Stored data
import Summits.HodgeConjecture.HodgeConjecture.Theorems.SignSymmetricPowersPencilTransvections
import Literature.AlgebraicGeometry.HodgeTheory.MonomialSupportedHypersurfaceFamilyPoints
import Literature.AlgebraicGeometry.HodgeTheory.BettiUniverseOddCupAlternating
import Literature.AlgebraicGeometry.HodgeTheory.PicardLefschetzExchangedPairOfOneNode
import Summits.HodgeConjecture.HodgeConjecture.Theorems.SignSymmetricPowersPencilTransvectionsPair
import HarnessLib

/-!
# K1-B piece PEN of crux `VeryGeneralSignCommutatorsInHg` — UNCONDITIONAL (registry v25: both Picard–Lefschetz binders discharged)

Prover seat `hodge-nonav-19716-p2` (g10), cell `hodge-nonav`; helper `--supports stmt-HodgeConjecture-19716`; sorry-free, no definition, no named fact,
NO Picard–Lefschetz hypothesis.  The Π∕L fixed-node clauses are `SignSymmetricPowersPencilTransvectionsPair.transvection_of_fixed_node_monomial`
(prover-Bx's `NodalPencil.picardLefschetz_oneNode_monomial`, p680592); the exchanged-pair clause is now served by seat 20241-p1's THEOREM
`picardLefschetz_exchangedPair_monomial` (`PicardLefschetzExchangedPairOfOneNode`, p684662: programme PL2-MERIDIANS) in the monomial direction
`g = a'·xᵢ^d` (the telescope instantiates `x₂^d`).  All three clauses carry the hypothesis `∃ i a, g = a • X i ^ d`.

* `transvections_of_exchanged_pair_solo` (UNCONDITIONAL), `signPencilTransvections_solo` (the PEN statement of skeleton v12d, monomial directions,
  parity clauses dropped, NO antecedent).

Sorry-free; axioms standard.  Nothing here says HC is proved; rung F-H1 not moved.

## References

* [VoisinHodgeII2003] C. Voisin, Hodge Theory and Complex Algebraic Geometry II (CUP 2003), §3.2.1 Thm. 3.16, Cor. 3.17, §3.2.2, §2.2.1 Def. 2.12.
* [ArnoldGuseinzadeVarchenko2012] Arnold, Gusein-Zade, Varchenko, Singularities of Differentiable Maps II, Part I §1.3, p. 67 Corollary.
* [Deligne1980] P. Deligne, La conjecture de Weil II, §4.4.
-/

noncomputable section

set_option linter.dupNamespace false

open CategoryTheory AlgebraicGeometry
open scoped LinearAlgebra.Projectivization
open Literature.AlgebraicTopology.SingularHomology
open Literature.AlgebraicGeometry.Motives Literature.AlgebraicGeometry.Motives.UniversalHypersurface
open Literature.AlgebraicGeometry.HodgeTheory Literature.AlgebraicGeometry.HodgeTheory.UniversalHypersurface
open Literature.AlgebraicGeometry.HodgeTheory.BettiUniverse
open Summit.HodgeConjecture.HodgeConjecture.Theorems.SignSymmetricPowersPencilTransport
open Summit.HodgeConjecture.HodgeConjecture.Theorems.SignSymmetricPowersPencilTransvections (oneParamTransvectionEquiv_congr)

namespace Summit.HodgeConjecture.HodgeConjecture.Theorems.SignSymmetricPowersPencilTransvectionsSolo

/-! ### §1 One fixed node: `SignSymmetricPowersPencilTransvectionsPair.transvection_of_fixed_node_monomial` (UNCONDITIONAL, reused) -/

/-! ### §2 An exchanged pair of nodes: the moved pencil circle transports by `U_δ(c) U_{σ^*δ}(c)` -/

/-- **A pencil circle around an ι-even member with TWO nodes exchanged by `γ`, moved to any base point,
transports `H³` by the commuting product `U_δ(c) U_{τδ}(c)`**, `c ≠ 0`, `B(δ, δ) = B(τδ, τδ) = B(δ, τδ) = 0`,
`τ = σ_t^*`: the two vanishing cycles are `B`-orthogonal and isotropic (odd fibre dimension), and `σ'^*`
exchanges them up to sign (the exchange clause (O) of 20241-p1's THEOREM `picardLefschetz_exchangedPair_monomial` for the
symmetry `γ`; Wall's sign rule is not used), the sign being absorbed by `U_{-δ} = U_δ`.  Verbatim the parents
`transvections_of_exchanged_pair{,_exchange,_keyed}`, now UNCONDITIONAL for a monomial co-pencil direction. [cite: VoisinHodgeII2003, §3.2.1 Thm. 3.16 and §2.2.1 Def. 2.12]
[cite: ArnoldGuseinzadeVarchenko2012, Part I p. 67 Corollary] -/
theorem transvections_of_exchanged_pair_solo {d : ℕ} (hd : 1 ≤ d)
    (M : Set (DegIndex 3 d)) (γ : Fin 5 → ℂˣ) (hγ : FixesMonomials ℂ 3 d M γ)
    (hU : IsCohomologicallyLocallyTrivialOn (familyM ℂ 3 d M) Set.univ)
    (q : Fin 2 → Fin 5 → ℂ) (hq : ∃ t : ℂ, γ • q 1 = t • q 0)
    (f₁ g : MvPolynomial (Fin 5) ℂ) (hf₁ : f₁.IsHomogeneous d) (hg : g.IsHomogeneous d)
    (hgX : ∃ (i : Fin 5) (a : ℂ), g = a • MvPolynomial.X i ^ d)
    (hM₁ : IsSupportedOn 3 d M f₁) (hMg : IsSupportedOn 3 d M g) (hnod : IsNodalFormWithNodes f₁ q)
    (hgp : ∀ i : Fin 2, MvPolynomial.eval (q i) g ≠ 0) :
    ∃ ε₀ : ℝ, 0 < ε₀ ∧ ∀ ε : ℝ, 0 < ε → ε < ε₀ → ∀ (t s : ComplexPoints (baseM ℂ 3 d M)) (β : Path t s)
      (ω : Path s s), pointFormM ℂ 3 d M s = f₁ + ((ε : ℝ) : ℂ) • g →
      IsPencilCircle 3 d f₁ g ε (ω.map (AlgPoints.mapContinuous (toBase ℂ 3 d M)).continuous) →
      ∀ T : bettiCohomology (fiberOver (familyM ℂ 3 d M) t) 3 ≃ₗ[ℚ] bettiCohomology (fiberOver (familyM ℂ 3 d M) t) 3,
        IsRatTransport (familyM ℂ 3 d M) 3 hU ⟦((β.trans ω).trans β.symm).map
          (⟨fun s => ⟨s, Set.mem_univ s⟩, continuous_id.subtype_mk _⟩ : C(ComplexPoints (baseM ℂ 3 d M), (Set.univ : Set (ComplexPoints (baseM ℂ 3 d M))))).continuous⟧ T →
        ∃ (δ : bettiCohomology (fiberOver (familyM ℂ 3 d M) t) 3) (c : ℚ)
          (hδ : ((cup (fiberOver (familyM ℂ 3 d M) t) 3 3).compr₂
            (tr (isSmoothProjective_fiberOver_familyM ℂ 3 d M (by decide) hd t) (3 + 3))) δ δ = 0)
          (hδ' : ((cup (fiberOver (familyM ℂ 3 d M) t) 3 3).compr₂
            (tr (isSmoothProjective_fiberOver_familyM ℂ 3 d M (by decide) hd t) (3 + 3)))
              (pull (sigmaMFiber ℂ 3 d M γ hγ t) 3 δ) (pull (sigmaMFiber ℂ 3 d M γ hγ t) 3 δ) = 0),
          c ≠ 0 ∧ ((cup (fiberOver (familyM ℂ 3 d M) t) 3 3).compr₂
            (tr (isSmoothProjective_fiberOver_familyM ℂ 3 d M (by decide) hd t) (3 + 3))) δ
              (pull (sigmaMFiber ℂ 3 d M γ hγ t) 3 δ) = 0 ∧
          T = oneParamTransvectionEquiv _ hδ c * oneParamTransvectionEquiv _ hδ' c := by
  have hγ₁ : γ ∈ diagonalStabilizer f₁ := mem_diagonalStabilizer_of_isSupportedOn hγ hf₁ hM₁
  have hγg : γ ∈ diagonalStabilizer g := mem_diagonalStabilizer_of_isSupportedOn hγ hg hMg
  obtain ⟨i, a', hgi⟩ := hgX
  have H := Literature.AlgebraicGeometry.HodgeTheory.picardLefschetz_exchangedPair_monomial 3 d (by decide) hd f₁ hf₁ i a' q hnod
    (fun j => hgi ▸ hgp j) γ hγ₁ (hgi ▸ hγg) hq
  rw [← hgi] at H
  obtain ⟨ε₀, hε₀, -, hcirc⟩ := H
  refine ⟨ε₀, hε₀, fun ε hε hεε t s β ω hs hω T hT => ?_⟩
  obtain ⟨δ, c₀, hPL, hEq⟩ := hcirc (UniversalHypersurface.isCohomologicallyLocallyTrivialOn_family 3 d hd) ε hε hεε
    (AlgPoints.map (toBase ℂ 3 d M) s) hs (ω.map (AlgPoints.mapContinuous (toBase ℂ 3 d M)).continuous) hω
    (fun he => absurd he (by decide))
  obtain ⟨c', Φ, hc', hform, ⟨ν, -, hsim⟩, hequi⟩ :=
    exists_transport_picardLefschetz 3 d M γ (by decide) hd hγ _ hU β ω hPL hT
  -- `σ'^* δ₀ = ± δ₁`
  have hexch := hEq _ (fibrePoint_map_conj_sigmaMFiber 3 d M γ hγ s)
  set B := ((cup (fiberOver (familyM ℂ 3 d M) t) 3 3).compr₂
    (tr (isSmoothProjective_fiberOver_familyM ℂ 3 d M (by decide) hd t) (3 + 3))) with hBdef
  have hBalt : B.IsAlt := isAlt_tr_cup_of_odd _ (by decide)
  have hB00 : B (Φ (δ 0)) (Φ (δ 0)) = 0 := by
    rw [hBdef, LinearMap.compr₂_apply, hsim, hPL.odd (by decide) 0, mul_zero]
  have hB11 : B (Φ (δ 1)) (Φ (δ 1)) = 0 := by
    rw [hBdef, LinearMap.compr₂_apply, hsim, hPL.odd (by decide) 1, mul_zero]
  have hB01 : B (Φ (δ 0)) (Φ (δ 1)) = 0 := by
    rw [hBdef, LinearMap.compr₂_apply, hsim, hPL.orthogonal (show (0 : Fin 2) ≠ 1 by decide), mul_zero]
  have hB10 : B (Φ (δ 1)) (Φ (δ 0)) = 0 := by
    rw [hBdef, LinearMap.compr₂_apply, hsim, hPL.orthogonal (show (1 : Fin 2) ≠ 0 by decide), mul_zero]
  -- `τ (Φ δ₀) = ± Φ δ₁`
  have hτ : pull (sigmaMFiber ℂ 3 d M γ hγ t) 3 (Φ (δ 0)) = Φ (δ 1) ∨
      pull (sigmaMFiber ℂ 3 d M γ hγ t) 3 (Φ (δ 0)) = -Φ (δ 1) := by
    rw [hequi]
    rcases hexch with h | h
    · exact Or.inl (congrArg Φ h)
    · exact Or.inr (by rw [h, map_neg])
  have hτB : B (pull (sigmaMFiber ℂ 3 d M γ hγ t) 3 (Φ (δ 0))) (pull (sigmaMFiber ℂ 3 d M γ hγ t) 3 (Φ (δ 0))) = 0 := by
    rcases hτ with h | h
    · rw [h, hB11]
    · rw [h, map_neg, map_neg, LinearMap.neg_apply, neg_neg, hB11]
  have hτB' : B (Φ (δ 0)) (pull (sigmaMFiber ℂ 3 d M γ hγ t) 3 (Φ (δ 0))) = 0 := by
    rcases hτ with h | h
    · rw [h, hB01]
    · rw [h, map_neg, hB01, neg_zero]
  have hUτ : oneParamTransvectionEquiv B hτB c' = oneParamTransvectionEquiv B hB11 c' := by
    rcases hτ with h | h
    · exact oneParamTransvectionEquiv_congr B h _ _ c'
    · rw [oneParamTransvectionEquiv_congr B h hτB (hBalt (-Φ (δ 1))) c', oneParamTransvectionEquiv_neg]
  refine ⟨Φ (δ 0), c', hB00, hτB, hc', hτB', ?_⟩
  rw [hUτ]
  refine LinearEquiv.ext fun x => ?_
  rw [hform x, oneParamTransvectionEquiv_mul_apply_of_orthogonal B hB00 hB11 hB10 c' x, Fin.sum_univ_two,
    smul_add, smul_smul, smul_smul, hBdef, LinearMap.compr₂_apply, LinearMap.compr₂_apply, add_assoc]


/-! ### §3 The PEN statement with unsigned fixed centres, from the keyed binders -/

/-- **PEN with unsigned fixed centres — UNCONDITIONAL** (the registered stub `stub_signPencilTransvections` of skeleton v12d with NO antecedent,
the three clauses restricted to monomial co-pencil directions and the two parity clauses dropped): for every
even `d ≥ 4`, every admissible ι-even `f` and each node type — Π-node `e₄`, L-node `e₀`, the exchanged pair `(±1:0:1:0:0)` — every
small pencil circle around an ι-even nodal member of that type, moved to `t` along any path, transports `H³(𝒴_t; ℚ)` by `U_r(c)`
with `c ≠ 0`, `B(r,r) = 0` (Π, L), resp. by `U_δ(c) U_{τδ}(c)` with `B(δ, τδ) = 0` (pair; `γ • (−1:0:1:0:0) = (1:0:1:0:0)`).
[cite: VoisinHodgeII2003, §3.2.1 Thm. 3.16 and §3.2.2] [cite: ArnoldGuseinzadeVarchenko2012, Part I §1.3 and p. 67 Corollary] -/
theorem signPencilTransvections_solo :
    open Literature.AlgebraicGeometry.Motives Literature.AlgebraicGeometry.Motives.UniversalHypersurface Literature.AlgebraicGeometry.HodgeTheory Literature.AlgebraicGeometry.HodgeTheory.UniversalHypersurface Literature.AlgebraicGeometry.HodgeTheory.BettiUniverse CategoryTheory.Limits in ∀ ⦃d : ℕ⦄, Even d → ∀ (h4 : 4 ≤ d), (let M : Set (DegIndex 3 d) := {m | Even (m.1 0 + m.1 1)}; let γ : Fin 5 → ℂˣ := fun i => if (i : ℕ) < 2 then -1 else 1; let u := familyM ℂ 3 d M; let hu : IsSmoothProjectiveFamily u 3 := isSmoothProjectiveFamily_familyM ℂ 3 d M (by decide) (le_trans (by decide) h4); let hU : IsCohomologicallyLocallyTrivialOn u (Set.univ : Set (ComplexPoints (baseM ℂ 3 d M))) := isCohomologicallyLocallyTrivialOn_familyM 3 d M (by decide) (le_trans (by decide) h4); let toU : C(ComplexPoints (baseM ℂ 3 d M), (Set.univ : Set (ComplexPoints (baseM ℂ 3 d M)))) := ⟨fun s => ⟨s, Set.mem_univ s⟩, continuous_id.subtype_mk _⟩; ∀ (hγ : FixesMonomials ℂ 3 d M γ) (t₀ : ComplexPoints (baseM ℂ 3 d M)) (f : MvPolynomial (Fin 5) ℂ) (hf : f.IsHomogeneous d) (hM : IsSupportedOn 3 d M f) (hJ : SmoothHypersurface.IsNonsingularForm ℂ f), let t := classifyingPoint ℂ 3 d M t₀ f; let Y := fiberOver u t; let hY : IsSmoothProjective 3 Y := hu.isSmoothProjective t; let B : LinearMap.BilinForm ℚ (bettiCohomology Y 3) := (cup Y 3 3).compr₂ (tr hY (3 + 3)); let τ : bettiCohomology Y 3 →ₗ[ℚ] bettiCohomology Y 3 := pull (sigmaMFiber ℂ 3 d M γ hγ t) 3; (∀ (f₁ g : MvPolynomial (Fin 5) ℂ), f₁.IsHomogeneous d → g.IsHomogeneous d → (∃ (i : Fin 5) (a : ℂ), g = a • MvPolynomial.X i ^ d) → IsSupportedOn 3 d M f₁ → IsSupportedOn 3 d M g → IsNodalFormWithNodes f₁ ![![0, 0, 0, 0, 1]] → (∀ i : Fin 1, MvPolynomial.eval (![![0, 0, 0, 0, 1]] i) g ≠ 0) → ∃ ε₀ : ℝ, 0 < ε₀ ∧ ∀ ε : ℝ, 0 < ε → ε < ε₀ → ∀ (s : ComplexPoints (baseM ℂ 3 d M)) (β : Path t s) (ω : Path s s), pointFormM ℂ 3 d M s = f₁ + ((ε : ℝ) : ℂ) • g → IsPencilCircle 3 d f₁ g ε (ω.map (AlgPoints.mapContinuous (toBase ℂ 3 d M)).continuous) → ∀ T : bettiCohomology Y 3 ≃ₗ[ℚ] bettiCohomology Y 3, IsRatTransport u 3 hU ⟦((β.trans ω).trans β.symm).map toU.continuous⟧ T → ∃ (r : bettiCohomology Y 3) (c : ℚ) (hr : B r r = 0), c ≠ 0 ∧ T = oneParamTransvectionEquiv B hr c) ∧ (∀ (f₁ g : MvPolynomial (Fin 5) ℂ), f₁.IsHomogeneous d → g.IsHomogeneous d → (∃ (i : Fin 5) (a : ℂ), g = a • MvPolynomial.X i ^ d) → IsSupportedOn 3 d M f₁ → IsSupportedOn 3 d M g → IsNodalFormWithNodes f₁ ![![1, 0, 0, 0, 0]] → (∀ i : Fin 1, MvPolynomial.eval (![![1, 0, 0, 0, 0]] i) g ≠ 0) → ∃ ε₀ : ℝ, 0 < ε₀ ∧ ∀ ε : ℝ, 0 < ε → ε < ε₀ → ∀ (s : ComplexPoints (baseM ℂ 3 d M)) (β : Path t s) (ω : Path s s), pointFormM ℂ 3 d M s = f₁ + ((ε : ℝ) : ℂ) • g → IsPencilCircle 3 d f₁ g ε (ω.map (AlgPoints.mapContinuous (toBase ℂ 3 d M)).continuous) → ∀ T : bettiCohomology Y 3 ≃ₗ[ℚ] bettiCohomology Y 3, IsRatTransport u 3 hU ⟦((β.trans ω).trans β.symm).map toU.continuous⟧ T → ∃ (r : bettiCohomology Y 3) (c : ℚ) (hr : B r r = 0), c ≠ 0 ∧ T = oneParamTransvectionEquiv B hr c) ∧ (∀ (f₁ g : MvPolynomial (Fin 5) ℂ), f₁.IsHomogeneous d → g.IsHomogeneous d → (∃ (i : Fin 5) (a : ℂ), g = a • MvPolynomial.X i ^ d) → IsSupportedOn 3 d M f₁ → IsSupportedOn 3 d M g → IsNodalFormWithNodes f₁ ![![1, 0, 1, 0, 0], ![-1, 0, 1, 0, 0]] → (∀ i : Fin 2, MvPolynomial.eval (![![1, 0, 1, 0, 0], ![-1, 0, 1, 0, 0]] i) g ≠ 0) → ∃ ε₀ : ℝ, 0 < ε₀ ∧ ∀ ε : ℝ, 0 < ε → ε < ε₀ → ∀ (s : ComplexPoints (baseM ℂ 3 d M)) (β : Path t s) (ω : Path s s), pointFormM ℂ 3 d M s = f₁ + ((ε : ℝ) : ℂ) • g → IsPencilCircle 3 d f₁ g ε (ω.map (AlgPoints.mapContinuous (toBase ℂ 3 d M)).continuous) → ∀ T : bettiCohomology Y 3 ≃ₗ[ℚ] bettiCohomology Y 3, IsRatTransport u 3 hU ⟦((β.trans ω).trans β.symm).map toU.continuous⟧ T → ∃ (δ : bettiCohomology Y 3) (c : ℚ) (hδ : B δ δ = 0) (hδ' : B (τ δ) (τ δ) = 0), c ≠ 0 ∧ B δ (τ δ) = 0 ∧ T = oneParamTransvectionEquiv B hδ c * oneParamTransvectionEquiv B hδ' c)) := by
  intro d hd h4 M γ u hu hU toU hγ t₀ f hf hM hJ t Y hY B τ
  have hd1 : 1 ≤ d := le_trans (by decide) h4
  refine ⟨?_, ?_, ?_⟩
  · -- Π-node `e₄` (no parity recorded)
    intro f₁ g hf₁ hg hgX hM₁ hMg hnod hgp
    obtain ⟨ε₀, hε₀, hh⟩ := SignSymmetricPowersPencilTransvectionsPair.transvection_of_fixed_node_monomial hd1 M γ hγ hU _ f₁ g hf₁ hg hgX
      hnod hgp
    refine ⟨ε₀, hε₀, fun ε hε hεε s β ω hs hω T hT => ?_⟩
    obtain ⟨r, c, hr, hc, hT'⟩ := hh ε hε hεε t s β ω hs hω T hT
    exact ⟨r, c, hr, hc, hT'⟩
  · -- L-node `e₀` (no parity recorded)
    intro f₁ g hf₁ hg hgX hM₁ hMg hnod hgp
    obtain ⟨ε₀, hε₀, hh⟩ := SignSymmetricPowersPencilTransvectionsPair.transvection_of_fixed_node_monomial hd1 M γ hγ hU _ f₁ g hf₁ hg hgX
      hnod hgp
    refine ⟨ε₀, hε₀, fun ε hε hεε s β ω hs hω T hT => ?_⟩
    obtain ⟨r, c, hr, hc, hT'⟩ := hh ε hε hεε t s β ω hs hω T hT
    exact ⟨r, c, hr, hc, hT'⟩
  · -- exchanged pair `(±1:0:1:0:0)`
    intro f₁ g hf₁ hg hgX hM₁ hMg hnod hgp
    have hq : ∃ t' : ℂ, γ • ((![![1, 0, 1, 0, 0], ![-1, 0, 1, 0, 0]] : Fin 2 → Fin 5 → ℂ) 1) =
        t' • ((![![1, 0, 1, 0, 0], ![-1, 0, 1, 0, 0]] : Fin 2 → Fin 5 → ℂ) 0) :=
      ⟨1, by funext i; fin_cases i <;> simp [γ]⟩
    obtain ⟨ε₀, hε₀, hh⟩ := transvections_of_exchanged_pair_solo hd1 M γ hγ hU _ hq f₁ g hf₁ hg hgX hM₁ hMg hnod hgp
    refine ⟨ε₀, hε₀, fun ε hε hεε s β ω hs hω T hT => ?_⟩
    obtain ⟨δ, c, hδ, hδ', hc, horth, hT'⟩ := hh ε hε hεε t s β ω hs hω T hT
    exact ⟨δ, c, hδ, hδ', hc, horth, hT'⟩

end Summit.HodgeConjecture.HodgeConjecture.Theorems.SignSymmetricPowersPencilTransvectionsSolo

end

### AIM OF THE EXERCISE
Out of the entries above, write out only the lines between the line holding "rw [h, map_neg])" and the line holding "rw [hform x, oneParamTransvectionEquiv_mul_apply_of_orthogonal", inclusive, each exactly as given.

### SOLUTION TO THE PROBLEM
    · exact Or.inr (by rw [h, map_neg])
  have hτB : B (pull (sigmaMFiber ℂ 3 d M γ hγ t) 3 (Φ (δ 0))) (pull (sigmaMFiber ℂ 3 d M γ hγ t) 3 (Φ (δ 0))) = 0 := by
    rcases hτ with h | h
    · rw [h, hB11]
    · rw [h, map_neg, map_neg, LinearMap.neg_apply, neg_neg, hB11]
  have hτB' : B (Φ (δ 0)) (pull (sigmaMFiber ℂ 3 d M γ hγ t) 3 (Φ (δ 0))) = 0 := by
    rcases hτ with h | h
    · rw [h, hB01]
    · rw [h, map_neg, hB01, neg_zero]
  have hUτ : oneParamTransvectionEquiv B hτB c' = oneParamTransvectionEquiv B hB11 c' := by
    rcases hτ with h | h
    · exact oneParamTransvectionEquiv_congr B h _ _ c'
    · rw [oneParamTransvectionEquiv_congr B h hτB (hBalt (-Φ (δ 1))) c', oneParamTransvectionEquiv_neg]
  refine ⟨Φ (δ 0), c', hB00, hτB, hc', hτB', ?_⟩
  rw [hUτ]
  refine LinearEquiv.ext fun x => ?_
  rw [hform x, oneParamTransvectionEquiv_mul_apply_of_orthogonal B hB00 hB11 hB10 c' x, Fin.sum_univ_two,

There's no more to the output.